Merseyside Development Corporation
- Formation: 1981
- Dissolved: 1998
- Type: Development Corporation
- Headquarters: Liverpool
- Chair: Donald Forster
- Chief executive: Basil Bean

= Merseyside Development Corporation =

The Merseyside Development Corporation was a central government-appointed Development Corporation set up in 1981 by Margaret Thatcher's government to regenerate the Mersey docks of Liverpool, Bootle, Wallasey and Birkenhead.

==History==
The corporation was established as part of an initiative by the future Deputy Prime Minister, Michael Heseltine, in 1981 during the First Thatcher ministry. Board members were directly appointed by the minister and overrode local authority planning controls to spend government money on infrastructure. This was a controversial measure in Labour strongholds such as East London, Merseyside and North East England.
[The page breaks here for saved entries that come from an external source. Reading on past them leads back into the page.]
/-!
# Crux `OrientationKernel` (stmt-KontsevichZagierPeriods-11367), line `birth`: the logical position of
`stub_sectorReduction` — it is NECESSARY for the crux

The registered line `birth` cuts the crux `ComplexOrientations.OrientationKernel` (the kernel conjecture of
the Kontsevich–Zagier calculus of moves enlarged by the route's three relator families) along the
**1-period sector**

  `S := AddSubgroup.closure ({[s] | s : IntegralRep 0} ∪ {[s] | s : IntegralRep 1} ∪
        {[s] | s : IntegralRep 2, s.domain bounded, s.integrand = 1 on it})`

into `stub_sectorReduction` (every vanishing formal combination is congruent modulo `KZ.relations` to an
element of `S`), `stub_sectorMerge` (landed) and `stub_planarAreas` (= item stmt-4990).

This file proves the converse bookkeeping: **`OrientationKernel → stub_sectorReduction`**. Take the
admissible subgroup `R₀ := KZ.relations ⊔ S`. Every relator the crux adjoins lies in `S`:

* the oval combinations `∑ ηᵢ • [sᵢ] − [e]` of families (i) and (ii): each `sᵢ` is a planar
  integrand-`1` representation over the "interior" `{v ∉ Oᵢ ∧ the component of Oᵢᶜ at v is bounded}` of an
  oval `Oᵢ` of a real plane curve with COMPACT real locus, and that interior is bounded
  (`isBounded_setOf_isBounded_connectedComponentIn_compl`: a point far out lies in an open coordinate
  half-plane, which is convex, unbounded and misses the curve, so its component in `Oᵢᶜ` is unbounded);
  the `π`-carrier `e` is a disc, bounded;
* the Cauchy relators of family (iii) are classes of representations of dimension `1`.

Hence `OrientationKernel` at `R₀` gives `ker eval ⊆ KZ.relations ⊔ S`, which is `stub_sectorReduction`
(`AddSubgroup.mem_sup`). Together with the skeleton's composition (`stub_sectorReduction ∧ stub_sectorMerge ∧
stub_planarAreas → OrientationKernel`) this records that the cut is an equivalence cut modulo the merge and
the planar kernel: the stub `stub_sectorReduction` is exactly as strong as the crux relative to the
1-period layer — crux-sized by theorem.

No definitions are introduced; only Mathlib topology / algebra and the route file are used.

References: M. Kontsevich, D. Zagier, *Periods* (2001), §1.2 (the calculus and Conjecture 1);
A. Huber, G. Wüstholz, *Transcendence and linear relations of 1-periods* (2022) (the 1-period layer).
-/

noncomputable section
import Summits.HodgeConjecture.HodgeConjecture.Theorems.F0P3cStCharTSSaHeadTorus10    -- ★ (S-a) head: brings the organ's whole vocabulary (`Gqs`, `HLengthTwoLabels`, `xiLocalChar`, `finExplicitCollection`, `torusChart`, `vanDijkWeight`, …)
import Summits.HodgeConjecture.HodgeConjecture.Theorems.F0P3cStCharTSCartanFields      -- ★ p851300 (LH6-p01) S9a: (C1)(C3); (C2) mod CARTAN-NULL (brings ★ EllField S2)
import Summits.HodgeConjecture.HodgeConjecture.Theorems.F0P3cStCharTSLdsOpp           -- ★ p851264 (LH6-p05) S8b: `ldsCharactersOpposite_of_PS3`
import Summits.HodgeConjecture.HodgeConjecture.Theorems.F0P3cStCharTSEllOpen           -- ★ p851296 (F0P2-p06) S8a: `isOpen_setOf_isRegularElt_and_not_mem_hyperbolicSet`
import Summits.HodgeConjecture.HodgeConjecture.Theorems.F0P3cStCharTSXiDict            -- ★ p851282 (LH6-p03) S6b (+ ★ p851228 KeysFields, LH6-p04): `keysFields_sockets`
import Summits.HodgeConjecture.HodgeConjecture.Theorems.F0P3cStCharTSL2dOfHcb          -- ★ p851304 (LH6-p02) S9c: `l2dEll_of_hcBounded`
import Summits.HodgeConjecture.HodgeConjecture.Theorems.F0P3cStCharTSParField          -- ★ p851306 (LH6-p03) S7 part 1: `parField_sockets`
import Summits.HodgeConjecture.HodgeConjecture.Theorems.F0P3cStCharTSCartanNull        -- ★ p851303 (F0P3-p04) S9b′: `cartanNull_of_rootKernels`
import Summits.HodgeConjecture.HodgeConjecture.Theorems.F0P3cStCharTSLdsFields         -- ★ p851311 (LH6-p05) S5: `lds_sockets_of_ldsFields`
import Summits.HodgeConjecture.HodgeConjecture.Theorems.F0P3cStCharTSDefHGlue         -- ★ p851385 (LH4-p02) S12a: `defH_of_hcBoundedH`
import Summits.HodgeConjecture.HodgeConjecture.Theorems.F0P3cStCharTSPs3Lds          -- ★ (LH6-p02 g5) PS3-LDS: `ps3_of_ldsFields`
import Summits.HodgeConjecture.HodgeConjecture.Theorems.F0P3cStCharTSU2OfUpDom       -- ★ (F0P3-p02) S13a: `l2UpOnTorus_of_upDom_LB` (DEAL #4 `_LB` twin, LH3-p03), `hcbUp_of_upDom`
import Summits.HodgeConjecture.HodgeConjecture.Theorems.F0P3cStCharTSGermThree      -- ★ (LH4-p03) S11: `germThree_local_of_germResidue`
import Summits.HodgeConjecture.HodgeConjecture.Theorems.F0P3cStCharTSPs2Assembly    -- ★ (LH6-p03) S7-2: `ps2_of_kinds`
import Summits.HodgeConjecture.HodgeConjecture.Theorems.F0P3cStCharTSUpDom          -- ★ (LH4-p01) S13c: `upDom_of_upDef`
import Summits.HodgeConjecture.HodgeConjecture.Theorems.F0P3cStCharTSPsVanish       -- ★ (LH6-p04) PS-VANISH (V2): `char_eq_zero_on_ellG_of_isConstituentOf_irreducible`
import Summits.HodgeConjecture.HodgeConjecture.Theorems.F0P3cStCharTSEllClass       -- ★ (LH6-p03) ELL-CLASS: `ellipticClassification_of_redJH`
import Summits.HodgeConjecture.HodgeConjecture.Theorems.F0P3cStCharTSDGField        -- ★ p851395 (LH4-p02) DG-FIELD: `measurable_DG`, `DG_eq_zero_or_le`, `DG_coe_torus_eq_of_unit_rel` from the closed formula
import Summits.HodgeConjecture.HodgeConjecture.Theorems.F0P3cStCharTSDGFieldTwo     -- ★ p851405 (F0P3-p02) DG-FIELD-TWO: `continuous_dgFormulaTwo`, the two letters of the rank-2 closed formula
import Summits.HodgeConjecture.HodgeConjecture.Theorems.F0P3cStCharTSDGLc           -- ★ (F0P3-p02) DG-LC: `DG_eventually_eq_of_mem_regG`
import Summits.HodgeConjecture.HodgeConjecture.Theorems.F0P3cStCharTSDHStable       -- ★ p851560 (LH4-p01) DH-STABLE: `hDHst_of_pin`
import Summits.HodgeConjecture.HodgeConjecture.Theorems.F0P3cStCharTSDHLc           -- ★ p851612 (F0P3-p02) DH-LC: `hDHlc_of_pin`
import Summits.HodgeConjecture.HodgeConjecture.Theorems.F0P3cStCharTSPs2Kind2Datum  -- ★ p851578 (LH6-p02) PS2-KIND2-DATUM: `ps2_kind2_of_fields` (the kind-2 trace identity `hK2` from `hSt`)
import Summits.HodgeConjecture.HodgeConjecture.Theorems.F0P3cStCharTSUniqPar        -- ★ p851567 (LH6-p02) UNIQ-PAR: `uniqPar_of_fields` ((UNIQ-PAR) from Keys' list `hKeysRed`)
import Summits.HodgeConjecture.HodgeConjecture.Theorems.F0P3cStCharTSRedJH          -- ★ p851585∕RED-JH (LH6-p04) «RED-JH ⟸ KEYS-RED»: `ellipticClassification_of_keysRed` (brings ★ ELL-CLASS)
import Summits.HodgeConjecture.HodgeConjecture.Theorems.F0P3cStCharTSUprLi          -- ★ (F0P3-p02 g21) UPR-LI: `upRegularity_of_upDef` ((UPR) from (UP-DEF) modulo (HC-D) `hDGli`)
import Summits.HodgeConjecture.HodgeConjecture.Theorems.F0P3cStCharTSUpTrSpecLB      -- ★ p852447 (F0P3-p02 g23) UP-TR PLUG: `upSpecLB_of_upTransferLB` (brings ★ UP-MEAS∀ p851766, ★ UP-CLASS, ★ def `Ch12Sec5.EllipticData.UpSpecLB` p852414)
import Summits.HodgeConjecture.HodgeConjecture.Theorems.F0P3cStCharTSUpTrDatumDict    -- ★ p852436 (F0P3-p02 g23) (P1) UP-TR DICTIONARY: `upTransferLB_of_concrete` (the concrete (A1′) display ↦ the `hUpTrLB` letter by the pins)
import Summits.HodgeConjecture.HodgeConjecture.Theorems.F0P3cStCharTSUpTrAssembly      -- ★ (A1′) FILE F (LH10-p01 g8) ROAD «UP-TR» terminus: `upTransferLB_concrete` (the p. 183 display, locally-bounded reading, on the organ's concrete data)
import Summits.HodgeConjecture.HodgeConjecture.Theorems.F0P3cStCharTSDGFieldReg       -- ★ (LH4-p02) DG-FIELD-REG: `DG_conj` (D_G a class function, from the closed formula)
import Summits.HodgeConjecture.HodgeConjecture.Theorems.F0P3cStCharTSWeylDatumPinsWIF  -- ★ (LH5-p02 g7) WIF-AT-THE-DATUM by pins: `weylIntegrationFormula_of_datumPins` (M-socket ★ JAC-LOC inside; compact-torus socket `hJacT`)
import Summits.HodgeConjecture.HodgeConjecture.Theorems.F0P3cStCharTSCartanReps           -- ★ `exists_isRegularElt_centralizer_eq_cmTorus` (`M = Z(m₀)`, m₀ regular)
import Summits.HodgeConjecture.HodgeConjecture.Theorems.F0P3cStCharTSJacCartanTerminus   -- ★ p852343 (LH5-p02 g7) JAC-ELL C8 terminus: `tubeJacobianSocket_compactCartan` (the compact-Cartan tube-Jacobian socket, IN HOUSE)
import Literature.NumberTheory.Rogawski1990.Ch12Sec7CharacterInputs                     -- ★ the named fact `normalizedCharacter_locallyBounded`
import HarnessLib
import Summits.BirchSwinnertonDyer.BirchSwinnertonDyer.Theorems.Rank2ObservatoryCubicFieldR122701
import Summits.BirchSwinnertonDyer.BirchSwinnertonDyer.Theorems.Rank2Observatory2DescLinGens
import HarnessLib

/-!
# BirchSwinnertonDyer — rank ≥ 2 observatory: prime elements of the cubic field of `-52 + 89 * X - 19 * X ^ 2 + X ^ 3` (generator addendum `R122701 C1a`)

HONEST FRAMING: per-curve certified theorems and census instruments; no claim on BSD in rank ≥ 2.

Per-FIELD addendum of the KERNEL-2DESC instrument (design `b2b-bsdr2-cert-3/KERNEL-2DESC.md` §9d) for the cubic
field `K = ℚ(α)`, `α` a root of `-52 + 89 * X - 19 * X ^ 2 + X ^ 3` (`Δ = 122701`, `𝓞_K` a PID; file `Rank2ObservatoryCubicFieldR122701`):
for 2 elements `e = c₀ + c₁α + c₂α² = lin aeval_α c₀ c₁ c₂` it certifies the norm (`MonicCubic.normForm`,
`norm_lin_eq`) and primality (norm `±p`, or norm `±p^f` with the residue certificate of `lin_prime_of_pow`);
(totally real field: the signs at the three real places are certified inline per curve). These elements generate the primes
dividing `F′(θ)` for the census curves with this `2`-division field, `N < 5·10⁵` (data: kit job `j130842` + second
implementation `percurve/identities3r.py`); the per-curve files `Rank2Observatory<label>TwoDescRankTwo.lean`
reference them by name (`e_<c₀>_<c₁>_<c₂>_norm|prime`, `m` = minus). Generated by
`percurve/gen_addendum4.py`. Sorry-free; axioms `propext`, `Classical.choice`, `Quot.sound`.
[cite: Marcus2018, Ch. 3, Thm. 22] [cite: Cassels1991LecturesEllipticCurves, §15]
-/

-- single-conjunct summit: `Summit.BirchSwinnertonDyer.BirchSwinnertonDyer.…` repeats the name by design
set_option linter.dupNamespace false

noncomputable section

open scoped NumberField

open Literature.NumberTheory.NumberFields Polynomial NumberField

namespace Summit.BirchSwinnertonDyer.BirchSwinnertonDyer.Rank2Observatory.TwoDescCubic.FieldR122701

/-- `N(7 - 11 * α + α ^ 2) = 4` (a prime above `2`, residue degree `2`; first met at `245402a1`). [folklore] -/
theorem e_7_m11_1_norm : Algebra.norm ℚ ((lin aeval_α 7 (-11) 1 : 𝓞 (CubicField (-19) 89 (-52))) : (CubicField (-19) 89 (-52))) = ((4 : ℤ) : ℚ) :=
  norm_lin_eq irreducible aeval_α finrank_eq 7 (-11) 1 (by norm_num [MonicCubic.normForm])

/-- `7 - 11 * α + α ^ 2` is prime (norm `±2^2`; it does not vanish at any root of `-52 + 89 * X - 19 * X ^ 2 + X ^ 3 mod 2`).
[cite: Marcus2018, Ch. 3, Thm. 22] -/
theorem e_7_m11_1_prime : Prime (lin aeval_α 7 (-11) 1 : 𝓞 (CubicField (-19) 89 (-52))) :=
  lin_prime_of_pow irreducible aeval_α finrank_eq 7 (-11) 1 (n := 4)
    (by norm_num [MonicCubic.normForm]) (p := 2) (k := 2) (by norm_num) (Or.inl rfl) (by norm_num)
    (by decide +kernel)

/-- `N(-89 + 38 * α - 3 * α ^ 2) = 122701` (a prime above `122701`, residue degree `1`; first met at `245402a1`). [folklore] -/
theorem e_m89_38_m3_norm : Algebra.norm ℚ ((lin aeval_α (-89) 38 (-3) : 𝓞 (CubicField (-19) 89 (-52))) : (CubicField (-19) 89 (-52))) = ((122701 : ℤ) : ℚ) :=
  norm_lin_eq irreducible aeval_α finrank_eq (-89) 38 (-3) (by norm_num [MonicCubic.normForm])

/-- `-89 + 38 * α - 3 * α ^ 2` is prime (norm `±122701`). [cite: Marcus2018, Ch. 3, Thm. 22] -/
theorem e_m89_38_m3_prime : Prime (lin aeval_α (-89) 38 (-3) : 𝓞 (CubicField (-19) 89 (-52))) :=
  lin_prime_of_prime irreducible aeval_α finrank_eq (-89) 38 (-3) (n := 122701)
    (by norm_num [MonicCubic.normForm]) (by norm_num)

end Summit.BirchSwinnertonDyer.BirchSwinnertonDyer.Rank2Observatory.TwoDescCubic.FieldR122701

end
Activities undertaken by the Corporation include the Liverpool International Garden Festival in 1984, and the redevelopment of the Albert Dock complex, which included the opening of Tate Liverpool and the Merseyside Maritime Museum. During its lifetime 7600000 sqft of non-housing development and 486 housing units were built. Around 22,155 new jobs were created and some £698m of private finance was leveraged in. Circa 944 acre of derelict land was reclaimed and 60 mi of new road and footpaths put in place.

The chairman was Donald Forster, who had previously been Chairman of Warrington and Runcorn Development Corporation, and the first Chief Executive was Basil Bean, who had previously been general manager of the Northampton Development Corporation. The corporation was wound up in 1998.